[[ DATA RECORDS, beginning ]]

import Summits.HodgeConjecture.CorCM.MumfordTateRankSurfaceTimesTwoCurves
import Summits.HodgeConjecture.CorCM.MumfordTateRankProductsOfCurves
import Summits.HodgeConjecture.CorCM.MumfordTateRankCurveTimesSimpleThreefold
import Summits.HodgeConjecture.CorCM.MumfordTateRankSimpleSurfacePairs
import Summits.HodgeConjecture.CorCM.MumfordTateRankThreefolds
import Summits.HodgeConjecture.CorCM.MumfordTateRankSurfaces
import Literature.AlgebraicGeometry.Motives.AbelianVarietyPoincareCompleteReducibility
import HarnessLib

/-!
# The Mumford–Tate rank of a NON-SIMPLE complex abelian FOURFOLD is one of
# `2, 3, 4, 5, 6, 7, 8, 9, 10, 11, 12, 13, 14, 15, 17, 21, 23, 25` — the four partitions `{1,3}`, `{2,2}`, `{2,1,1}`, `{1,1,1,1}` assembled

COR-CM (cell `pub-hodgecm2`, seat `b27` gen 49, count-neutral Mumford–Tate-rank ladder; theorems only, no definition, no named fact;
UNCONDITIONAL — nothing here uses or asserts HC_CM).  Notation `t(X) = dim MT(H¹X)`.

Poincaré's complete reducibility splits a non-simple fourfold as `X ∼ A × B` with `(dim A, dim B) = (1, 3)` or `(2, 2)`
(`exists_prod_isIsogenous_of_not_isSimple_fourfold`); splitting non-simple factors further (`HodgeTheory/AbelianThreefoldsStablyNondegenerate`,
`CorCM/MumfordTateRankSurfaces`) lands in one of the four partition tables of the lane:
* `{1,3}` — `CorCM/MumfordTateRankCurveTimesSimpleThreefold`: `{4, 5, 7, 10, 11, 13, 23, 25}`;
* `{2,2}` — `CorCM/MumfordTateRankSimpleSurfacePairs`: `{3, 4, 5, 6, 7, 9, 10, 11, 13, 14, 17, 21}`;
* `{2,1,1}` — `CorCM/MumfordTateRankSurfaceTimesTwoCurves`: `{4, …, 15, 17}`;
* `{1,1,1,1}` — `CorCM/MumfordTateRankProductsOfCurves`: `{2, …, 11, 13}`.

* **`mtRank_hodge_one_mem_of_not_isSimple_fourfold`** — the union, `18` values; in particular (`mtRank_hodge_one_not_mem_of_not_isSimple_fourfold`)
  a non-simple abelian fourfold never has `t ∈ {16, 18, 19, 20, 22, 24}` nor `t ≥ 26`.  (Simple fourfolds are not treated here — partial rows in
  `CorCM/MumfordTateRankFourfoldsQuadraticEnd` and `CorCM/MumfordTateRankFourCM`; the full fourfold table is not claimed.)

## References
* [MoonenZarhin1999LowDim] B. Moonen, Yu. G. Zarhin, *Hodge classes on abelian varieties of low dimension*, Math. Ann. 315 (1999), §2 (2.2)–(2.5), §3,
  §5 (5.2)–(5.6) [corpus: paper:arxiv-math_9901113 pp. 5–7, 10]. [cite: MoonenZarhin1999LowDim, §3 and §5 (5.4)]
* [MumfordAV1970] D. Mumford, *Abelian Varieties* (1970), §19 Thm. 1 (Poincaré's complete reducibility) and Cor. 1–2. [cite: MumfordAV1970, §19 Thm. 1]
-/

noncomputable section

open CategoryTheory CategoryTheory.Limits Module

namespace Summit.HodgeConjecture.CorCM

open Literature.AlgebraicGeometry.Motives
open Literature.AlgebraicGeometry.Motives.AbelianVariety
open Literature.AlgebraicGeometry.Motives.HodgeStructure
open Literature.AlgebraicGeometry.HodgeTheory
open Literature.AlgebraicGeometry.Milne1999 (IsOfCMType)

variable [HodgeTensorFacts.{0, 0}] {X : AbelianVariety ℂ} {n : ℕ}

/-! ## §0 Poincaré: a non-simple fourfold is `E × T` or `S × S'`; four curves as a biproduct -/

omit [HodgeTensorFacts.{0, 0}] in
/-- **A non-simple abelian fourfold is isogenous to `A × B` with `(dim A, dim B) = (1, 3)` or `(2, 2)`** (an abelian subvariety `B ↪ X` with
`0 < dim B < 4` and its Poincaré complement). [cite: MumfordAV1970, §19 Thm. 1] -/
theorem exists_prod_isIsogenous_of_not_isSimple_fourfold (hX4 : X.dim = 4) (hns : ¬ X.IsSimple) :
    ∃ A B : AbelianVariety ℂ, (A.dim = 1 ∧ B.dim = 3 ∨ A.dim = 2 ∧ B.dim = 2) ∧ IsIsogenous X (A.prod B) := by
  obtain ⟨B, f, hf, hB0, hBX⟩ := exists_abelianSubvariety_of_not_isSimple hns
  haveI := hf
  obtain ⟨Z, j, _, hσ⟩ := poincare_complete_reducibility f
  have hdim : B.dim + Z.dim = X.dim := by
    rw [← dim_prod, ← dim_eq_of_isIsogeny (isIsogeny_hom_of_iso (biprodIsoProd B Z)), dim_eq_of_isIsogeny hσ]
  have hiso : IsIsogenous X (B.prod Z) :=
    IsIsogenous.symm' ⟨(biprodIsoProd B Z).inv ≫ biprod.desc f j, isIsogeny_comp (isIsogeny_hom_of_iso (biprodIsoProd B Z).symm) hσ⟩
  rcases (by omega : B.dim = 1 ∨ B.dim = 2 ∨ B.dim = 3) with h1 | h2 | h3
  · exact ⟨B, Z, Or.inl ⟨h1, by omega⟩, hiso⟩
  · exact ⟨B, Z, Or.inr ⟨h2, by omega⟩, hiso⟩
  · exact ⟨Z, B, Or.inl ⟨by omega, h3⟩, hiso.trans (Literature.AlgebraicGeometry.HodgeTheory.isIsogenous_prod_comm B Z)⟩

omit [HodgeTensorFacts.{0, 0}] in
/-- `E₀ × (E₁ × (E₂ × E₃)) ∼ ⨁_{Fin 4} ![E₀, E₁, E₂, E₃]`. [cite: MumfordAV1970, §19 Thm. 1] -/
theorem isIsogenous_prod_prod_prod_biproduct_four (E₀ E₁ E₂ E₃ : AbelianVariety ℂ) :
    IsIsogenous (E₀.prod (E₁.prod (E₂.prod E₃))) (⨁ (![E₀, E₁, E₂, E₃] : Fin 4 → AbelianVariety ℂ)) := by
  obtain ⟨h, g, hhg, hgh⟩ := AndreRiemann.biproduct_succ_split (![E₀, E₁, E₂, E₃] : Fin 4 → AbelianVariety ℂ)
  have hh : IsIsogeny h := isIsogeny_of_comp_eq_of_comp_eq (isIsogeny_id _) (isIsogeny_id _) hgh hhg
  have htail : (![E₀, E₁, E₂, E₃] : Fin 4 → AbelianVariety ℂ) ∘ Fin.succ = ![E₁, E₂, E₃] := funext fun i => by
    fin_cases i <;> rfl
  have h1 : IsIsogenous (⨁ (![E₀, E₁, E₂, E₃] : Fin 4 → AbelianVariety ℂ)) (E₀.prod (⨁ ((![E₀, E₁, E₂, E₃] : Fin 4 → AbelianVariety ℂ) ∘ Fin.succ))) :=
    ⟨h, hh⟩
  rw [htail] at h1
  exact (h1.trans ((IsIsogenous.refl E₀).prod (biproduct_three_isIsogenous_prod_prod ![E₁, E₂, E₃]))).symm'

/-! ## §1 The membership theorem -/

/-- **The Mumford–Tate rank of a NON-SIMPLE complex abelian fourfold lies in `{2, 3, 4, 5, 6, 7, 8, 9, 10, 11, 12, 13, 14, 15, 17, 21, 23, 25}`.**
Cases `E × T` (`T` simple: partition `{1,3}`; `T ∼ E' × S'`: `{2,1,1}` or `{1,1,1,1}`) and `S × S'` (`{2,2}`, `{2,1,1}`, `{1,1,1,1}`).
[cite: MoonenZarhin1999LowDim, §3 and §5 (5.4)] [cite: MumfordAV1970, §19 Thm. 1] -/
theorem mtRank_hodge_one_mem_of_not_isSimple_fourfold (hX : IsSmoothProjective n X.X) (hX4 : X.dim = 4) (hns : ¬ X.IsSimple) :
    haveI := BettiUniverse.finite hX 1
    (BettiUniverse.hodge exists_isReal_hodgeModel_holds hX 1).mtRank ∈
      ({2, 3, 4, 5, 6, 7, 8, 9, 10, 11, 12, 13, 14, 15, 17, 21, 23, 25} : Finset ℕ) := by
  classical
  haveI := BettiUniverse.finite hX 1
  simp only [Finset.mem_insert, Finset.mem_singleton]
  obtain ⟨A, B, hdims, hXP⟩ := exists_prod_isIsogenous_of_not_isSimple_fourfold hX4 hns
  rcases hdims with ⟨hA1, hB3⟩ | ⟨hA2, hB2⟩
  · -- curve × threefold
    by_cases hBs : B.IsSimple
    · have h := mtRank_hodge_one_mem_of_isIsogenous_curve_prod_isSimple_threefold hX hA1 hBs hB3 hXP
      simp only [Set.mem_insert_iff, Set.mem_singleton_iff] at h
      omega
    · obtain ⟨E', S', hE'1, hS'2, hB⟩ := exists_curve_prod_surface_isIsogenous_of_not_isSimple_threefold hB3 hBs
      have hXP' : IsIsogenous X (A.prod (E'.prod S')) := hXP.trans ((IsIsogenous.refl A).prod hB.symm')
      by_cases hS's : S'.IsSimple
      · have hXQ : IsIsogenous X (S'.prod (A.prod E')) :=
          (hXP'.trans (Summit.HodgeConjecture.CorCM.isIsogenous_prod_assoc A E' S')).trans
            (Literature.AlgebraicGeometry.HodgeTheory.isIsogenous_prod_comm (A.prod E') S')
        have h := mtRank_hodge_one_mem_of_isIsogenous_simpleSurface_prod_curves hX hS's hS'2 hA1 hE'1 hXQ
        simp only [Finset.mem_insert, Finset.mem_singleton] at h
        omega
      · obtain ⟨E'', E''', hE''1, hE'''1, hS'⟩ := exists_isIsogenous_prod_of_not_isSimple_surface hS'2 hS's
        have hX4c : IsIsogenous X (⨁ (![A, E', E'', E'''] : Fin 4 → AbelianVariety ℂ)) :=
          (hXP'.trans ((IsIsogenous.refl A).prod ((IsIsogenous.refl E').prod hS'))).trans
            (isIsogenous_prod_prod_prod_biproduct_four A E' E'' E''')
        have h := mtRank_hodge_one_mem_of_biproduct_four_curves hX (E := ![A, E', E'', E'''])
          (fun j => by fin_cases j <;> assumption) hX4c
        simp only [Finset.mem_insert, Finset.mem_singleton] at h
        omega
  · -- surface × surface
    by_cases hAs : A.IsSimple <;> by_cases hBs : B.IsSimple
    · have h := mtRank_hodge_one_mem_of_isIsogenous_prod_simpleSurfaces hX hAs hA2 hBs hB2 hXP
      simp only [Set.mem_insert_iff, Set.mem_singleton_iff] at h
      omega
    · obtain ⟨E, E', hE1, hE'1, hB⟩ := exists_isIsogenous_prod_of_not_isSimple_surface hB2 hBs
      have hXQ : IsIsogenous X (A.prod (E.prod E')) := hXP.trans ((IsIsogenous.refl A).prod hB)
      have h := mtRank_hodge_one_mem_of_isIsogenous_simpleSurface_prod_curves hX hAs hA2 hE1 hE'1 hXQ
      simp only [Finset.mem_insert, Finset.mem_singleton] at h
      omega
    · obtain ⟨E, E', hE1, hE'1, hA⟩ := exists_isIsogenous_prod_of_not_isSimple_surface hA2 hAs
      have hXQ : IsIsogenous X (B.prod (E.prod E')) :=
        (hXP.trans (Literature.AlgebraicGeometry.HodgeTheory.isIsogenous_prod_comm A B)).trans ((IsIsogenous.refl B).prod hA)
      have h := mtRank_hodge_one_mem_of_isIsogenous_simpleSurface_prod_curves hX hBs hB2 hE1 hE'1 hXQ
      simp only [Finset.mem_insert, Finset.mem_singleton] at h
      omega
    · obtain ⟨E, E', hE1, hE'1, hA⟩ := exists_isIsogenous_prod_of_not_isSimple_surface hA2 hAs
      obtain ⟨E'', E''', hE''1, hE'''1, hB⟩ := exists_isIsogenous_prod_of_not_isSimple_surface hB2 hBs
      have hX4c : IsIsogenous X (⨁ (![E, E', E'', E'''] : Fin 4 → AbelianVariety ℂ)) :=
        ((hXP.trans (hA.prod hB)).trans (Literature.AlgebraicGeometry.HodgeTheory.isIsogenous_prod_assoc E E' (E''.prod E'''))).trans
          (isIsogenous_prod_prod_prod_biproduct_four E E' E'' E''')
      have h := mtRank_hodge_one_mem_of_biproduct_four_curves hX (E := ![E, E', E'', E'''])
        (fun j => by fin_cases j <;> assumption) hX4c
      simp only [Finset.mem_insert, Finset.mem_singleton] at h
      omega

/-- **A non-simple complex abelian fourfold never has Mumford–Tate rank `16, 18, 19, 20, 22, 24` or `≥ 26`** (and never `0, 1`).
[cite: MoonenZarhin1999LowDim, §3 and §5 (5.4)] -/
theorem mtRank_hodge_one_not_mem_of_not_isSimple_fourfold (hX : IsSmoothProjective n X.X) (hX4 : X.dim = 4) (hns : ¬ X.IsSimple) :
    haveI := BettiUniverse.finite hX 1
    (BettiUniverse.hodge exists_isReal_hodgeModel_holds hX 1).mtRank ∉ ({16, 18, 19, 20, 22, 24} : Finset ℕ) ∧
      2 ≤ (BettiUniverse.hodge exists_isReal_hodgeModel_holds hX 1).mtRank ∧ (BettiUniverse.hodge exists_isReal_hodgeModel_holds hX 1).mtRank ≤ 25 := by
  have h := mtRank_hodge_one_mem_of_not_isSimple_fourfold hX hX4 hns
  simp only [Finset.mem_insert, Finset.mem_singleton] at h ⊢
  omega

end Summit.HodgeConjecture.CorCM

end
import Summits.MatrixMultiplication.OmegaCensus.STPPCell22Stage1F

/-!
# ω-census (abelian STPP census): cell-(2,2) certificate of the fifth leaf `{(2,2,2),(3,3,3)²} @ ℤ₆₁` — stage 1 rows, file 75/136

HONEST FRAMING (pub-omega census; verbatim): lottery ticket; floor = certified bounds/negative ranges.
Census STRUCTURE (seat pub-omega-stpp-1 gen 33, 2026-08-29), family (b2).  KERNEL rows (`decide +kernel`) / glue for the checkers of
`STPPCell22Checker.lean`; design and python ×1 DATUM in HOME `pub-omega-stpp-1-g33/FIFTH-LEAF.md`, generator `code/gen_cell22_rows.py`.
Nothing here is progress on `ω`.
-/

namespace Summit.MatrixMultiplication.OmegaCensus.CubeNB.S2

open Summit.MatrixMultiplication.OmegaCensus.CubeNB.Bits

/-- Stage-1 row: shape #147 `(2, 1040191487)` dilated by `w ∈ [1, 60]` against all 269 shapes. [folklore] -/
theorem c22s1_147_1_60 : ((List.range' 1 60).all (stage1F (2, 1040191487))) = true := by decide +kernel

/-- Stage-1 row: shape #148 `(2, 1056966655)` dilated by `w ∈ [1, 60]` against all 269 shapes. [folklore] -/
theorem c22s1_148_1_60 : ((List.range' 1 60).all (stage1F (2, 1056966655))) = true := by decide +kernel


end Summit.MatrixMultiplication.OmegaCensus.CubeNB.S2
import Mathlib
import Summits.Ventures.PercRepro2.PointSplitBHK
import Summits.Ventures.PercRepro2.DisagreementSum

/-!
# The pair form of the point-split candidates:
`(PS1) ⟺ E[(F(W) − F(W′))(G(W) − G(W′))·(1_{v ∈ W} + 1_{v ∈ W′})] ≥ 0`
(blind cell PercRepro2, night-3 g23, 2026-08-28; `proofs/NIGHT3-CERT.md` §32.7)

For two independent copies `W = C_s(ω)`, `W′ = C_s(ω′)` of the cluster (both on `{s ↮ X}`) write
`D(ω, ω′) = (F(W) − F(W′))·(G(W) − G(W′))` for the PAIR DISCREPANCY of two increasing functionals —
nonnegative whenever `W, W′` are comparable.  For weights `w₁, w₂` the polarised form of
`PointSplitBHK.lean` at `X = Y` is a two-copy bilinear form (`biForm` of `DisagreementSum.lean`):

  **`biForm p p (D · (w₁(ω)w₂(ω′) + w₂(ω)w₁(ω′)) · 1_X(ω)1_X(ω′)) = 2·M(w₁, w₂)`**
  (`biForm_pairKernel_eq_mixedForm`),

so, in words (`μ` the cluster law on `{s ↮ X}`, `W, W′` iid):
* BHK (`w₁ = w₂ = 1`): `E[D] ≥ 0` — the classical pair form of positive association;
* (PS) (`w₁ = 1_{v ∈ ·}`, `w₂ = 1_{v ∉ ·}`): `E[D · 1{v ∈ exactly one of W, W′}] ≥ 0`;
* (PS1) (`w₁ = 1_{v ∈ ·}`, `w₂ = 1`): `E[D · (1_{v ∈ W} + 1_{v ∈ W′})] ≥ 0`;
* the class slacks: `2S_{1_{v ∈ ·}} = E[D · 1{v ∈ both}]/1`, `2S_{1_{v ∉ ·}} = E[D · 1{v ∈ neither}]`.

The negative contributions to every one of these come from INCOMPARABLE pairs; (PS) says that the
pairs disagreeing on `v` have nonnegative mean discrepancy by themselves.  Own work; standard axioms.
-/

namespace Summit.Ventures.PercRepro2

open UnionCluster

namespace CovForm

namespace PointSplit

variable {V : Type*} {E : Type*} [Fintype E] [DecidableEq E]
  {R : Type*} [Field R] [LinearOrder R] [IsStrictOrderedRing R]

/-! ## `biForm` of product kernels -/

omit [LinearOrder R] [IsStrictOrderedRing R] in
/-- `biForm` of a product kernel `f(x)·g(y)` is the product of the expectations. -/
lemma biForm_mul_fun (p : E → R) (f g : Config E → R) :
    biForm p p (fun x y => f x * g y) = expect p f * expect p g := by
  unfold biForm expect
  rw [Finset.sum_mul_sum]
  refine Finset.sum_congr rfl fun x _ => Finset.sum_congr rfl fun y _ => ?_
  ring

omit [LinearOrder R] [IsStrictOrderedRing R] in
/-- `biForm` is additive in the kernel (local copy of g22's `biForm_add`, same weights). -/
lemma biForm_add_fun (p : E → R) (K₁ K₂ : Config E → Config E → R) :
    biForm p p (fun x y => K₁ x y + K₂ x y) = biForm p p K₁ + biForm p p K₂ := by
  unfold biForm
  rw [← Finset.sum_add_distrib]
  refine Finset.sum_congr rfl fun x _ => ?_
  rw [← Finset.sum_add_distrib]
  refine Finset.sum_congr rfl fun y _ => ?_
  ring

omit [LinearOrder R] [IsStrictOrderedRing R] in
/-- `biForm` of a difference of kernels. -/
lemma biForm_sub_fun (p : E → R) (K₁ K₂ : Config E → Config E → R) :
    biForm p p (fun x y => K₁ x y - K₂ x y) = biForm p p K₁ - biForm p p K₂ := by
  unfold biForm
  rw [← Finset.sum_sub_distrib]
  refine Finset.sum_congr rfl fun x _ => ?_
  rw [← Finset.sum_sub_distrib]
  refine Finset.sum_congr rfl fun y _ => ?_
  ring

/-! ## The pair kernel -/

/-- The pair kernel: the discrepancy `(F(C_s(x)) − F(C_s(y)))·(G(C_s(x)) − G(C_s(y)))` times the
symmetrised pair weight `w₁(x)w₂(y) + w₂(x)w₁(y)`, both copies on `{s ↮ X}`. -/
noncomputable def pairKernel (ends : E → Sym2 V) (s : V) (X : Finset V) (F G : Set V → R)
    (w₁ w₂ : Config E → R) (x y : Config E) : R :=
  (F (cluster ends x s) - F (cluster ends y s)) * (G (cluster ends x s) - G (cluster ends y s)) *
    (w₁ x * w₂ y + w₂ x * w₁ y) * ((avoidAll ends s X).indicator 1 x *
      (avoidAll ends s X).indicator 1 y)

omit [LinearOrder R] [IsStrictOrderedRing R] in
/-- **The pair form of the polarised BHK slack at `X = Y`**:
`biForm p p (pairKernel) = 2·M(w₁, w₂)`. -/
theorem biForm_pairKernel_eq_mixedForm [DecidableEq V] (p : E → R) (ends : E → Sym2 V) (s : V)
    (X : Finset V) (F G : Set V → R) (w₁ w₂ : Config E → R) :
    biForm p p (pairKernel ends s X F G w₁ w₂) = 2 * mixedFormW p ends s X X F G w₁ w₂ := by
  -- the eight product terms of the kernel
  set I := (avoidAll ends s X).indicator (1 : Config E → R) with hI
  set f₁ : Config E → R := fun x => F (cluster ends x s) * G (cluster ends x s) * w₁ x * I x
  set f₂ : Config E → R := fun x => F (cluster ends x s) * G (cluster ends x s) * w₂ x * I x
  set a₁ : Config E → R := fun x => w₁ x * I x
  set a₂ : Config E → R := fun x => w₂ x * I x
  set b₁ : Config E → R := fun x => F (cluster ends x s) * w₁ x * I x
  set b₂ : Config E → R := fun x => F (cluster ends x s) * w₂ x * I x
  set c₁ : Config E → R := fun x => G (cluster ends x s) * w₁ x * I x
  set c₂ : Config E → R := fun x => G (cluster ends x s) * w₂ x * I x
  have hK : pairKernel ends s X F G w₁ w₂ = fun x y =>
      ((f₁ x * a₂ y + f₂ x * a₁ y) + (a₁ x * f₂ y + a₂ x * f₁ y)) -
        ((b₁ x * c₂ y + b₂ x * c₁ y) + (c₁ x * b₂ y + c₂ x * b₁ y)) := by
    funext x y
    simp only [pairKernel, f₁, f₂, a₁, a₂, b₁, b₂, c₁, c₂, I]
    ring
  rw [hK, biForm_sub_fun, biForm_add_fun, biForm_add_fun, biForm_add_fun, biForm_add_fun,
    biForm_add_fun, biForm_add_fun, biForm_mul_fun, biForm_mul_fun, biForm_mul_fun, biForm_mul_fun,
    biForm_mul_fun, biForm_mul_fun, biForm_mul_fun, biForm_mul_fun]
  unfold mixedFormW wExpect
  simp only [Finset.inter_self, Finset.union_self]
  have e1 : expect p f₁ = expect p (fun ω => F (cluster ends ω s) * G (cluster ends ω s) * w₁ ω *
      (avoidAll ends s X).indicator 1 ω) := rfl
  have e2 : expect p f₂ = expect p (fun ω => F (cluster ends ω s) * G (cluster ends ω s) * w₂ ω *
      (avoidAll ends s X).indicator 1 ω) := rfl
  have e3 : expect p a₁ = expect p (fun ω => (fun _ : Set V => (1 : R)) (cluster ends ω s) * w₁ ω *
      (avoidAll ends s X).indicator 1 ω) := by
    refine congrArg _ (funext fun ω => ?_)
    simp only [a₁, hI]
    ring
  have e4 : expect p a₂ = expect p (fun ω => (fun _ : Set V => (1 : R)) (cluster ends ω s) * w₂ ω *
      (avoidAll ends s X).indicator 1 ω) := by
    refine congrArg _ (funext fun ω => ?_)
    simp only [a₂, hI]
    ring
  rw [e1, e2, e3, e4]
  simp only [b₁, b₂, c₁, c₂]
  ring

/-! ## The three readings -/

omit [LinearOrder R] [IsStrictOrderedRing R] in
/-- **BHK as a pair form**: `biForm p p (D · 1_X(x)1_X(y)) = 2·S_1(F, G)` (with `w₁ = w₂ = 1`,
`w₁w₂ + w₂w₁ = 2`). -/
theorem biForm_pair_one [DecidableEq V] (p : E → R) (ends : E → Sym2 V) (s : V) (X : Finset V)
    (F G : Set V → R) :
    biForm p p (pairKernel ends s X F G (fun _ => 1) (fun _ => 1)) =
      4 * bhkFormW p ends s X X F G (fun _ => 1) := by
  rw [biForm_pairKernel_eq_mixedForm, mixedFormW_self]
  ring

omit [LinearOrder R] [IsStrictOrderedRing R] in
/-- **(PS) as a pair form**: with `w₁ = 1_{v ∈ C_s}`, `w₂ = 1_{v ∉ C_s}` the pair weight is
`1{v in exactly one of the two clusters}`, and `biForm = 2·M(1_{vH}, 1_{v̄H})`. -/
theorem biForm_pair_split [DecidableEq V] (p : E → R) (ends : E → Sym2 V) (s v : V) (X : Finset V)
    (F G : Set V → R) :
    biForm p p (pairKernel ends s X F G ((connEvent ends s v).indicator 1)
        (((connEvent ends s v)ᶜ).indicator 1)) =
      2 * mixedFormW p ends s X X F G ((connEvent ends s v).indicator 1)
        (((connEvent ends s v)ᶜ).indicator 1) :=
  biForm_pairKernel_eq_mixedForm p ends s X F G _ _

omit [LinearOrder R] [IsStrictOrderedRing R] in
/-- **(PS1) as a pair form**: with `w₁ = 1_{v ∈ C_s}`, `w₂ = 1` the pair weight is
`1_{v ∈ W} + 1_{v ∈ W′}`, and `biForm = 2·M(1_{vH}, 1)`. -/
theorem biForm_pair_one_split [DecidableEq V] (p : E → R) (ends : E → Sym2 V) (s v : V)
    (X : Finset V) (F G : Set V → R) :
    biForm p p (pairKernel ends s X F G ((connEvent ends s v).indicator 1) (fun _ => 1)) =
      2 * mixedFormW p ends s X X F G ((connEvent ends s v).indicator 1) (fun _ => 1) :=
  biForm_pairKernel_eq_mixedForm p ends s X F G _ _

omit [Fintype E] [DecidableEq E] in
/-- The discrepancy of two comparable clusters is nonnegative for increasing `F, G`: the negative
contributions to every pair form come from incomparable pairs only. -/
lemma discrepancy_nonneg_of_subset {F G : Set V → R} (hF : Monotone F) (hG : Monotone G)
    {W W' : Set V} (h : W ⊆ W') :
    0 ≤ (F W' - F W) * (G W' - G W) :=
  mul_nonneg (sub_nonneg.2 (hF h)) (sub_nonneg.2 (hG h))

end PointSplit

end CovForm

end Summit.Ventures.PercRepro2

[[ DATA RECORDS, end ]]

When the word "MumfordTateRankProductsOfCurves" shows up in a line of the entries, pull that line out.

import Summits.HodgeConjecture.CorCM.MumfordTateRankProductsOfCurves
* `{1,1,1,1}` — `CorCM/MumfordTateRankProductsOfCurves`: `{2, …, 11, 13}`.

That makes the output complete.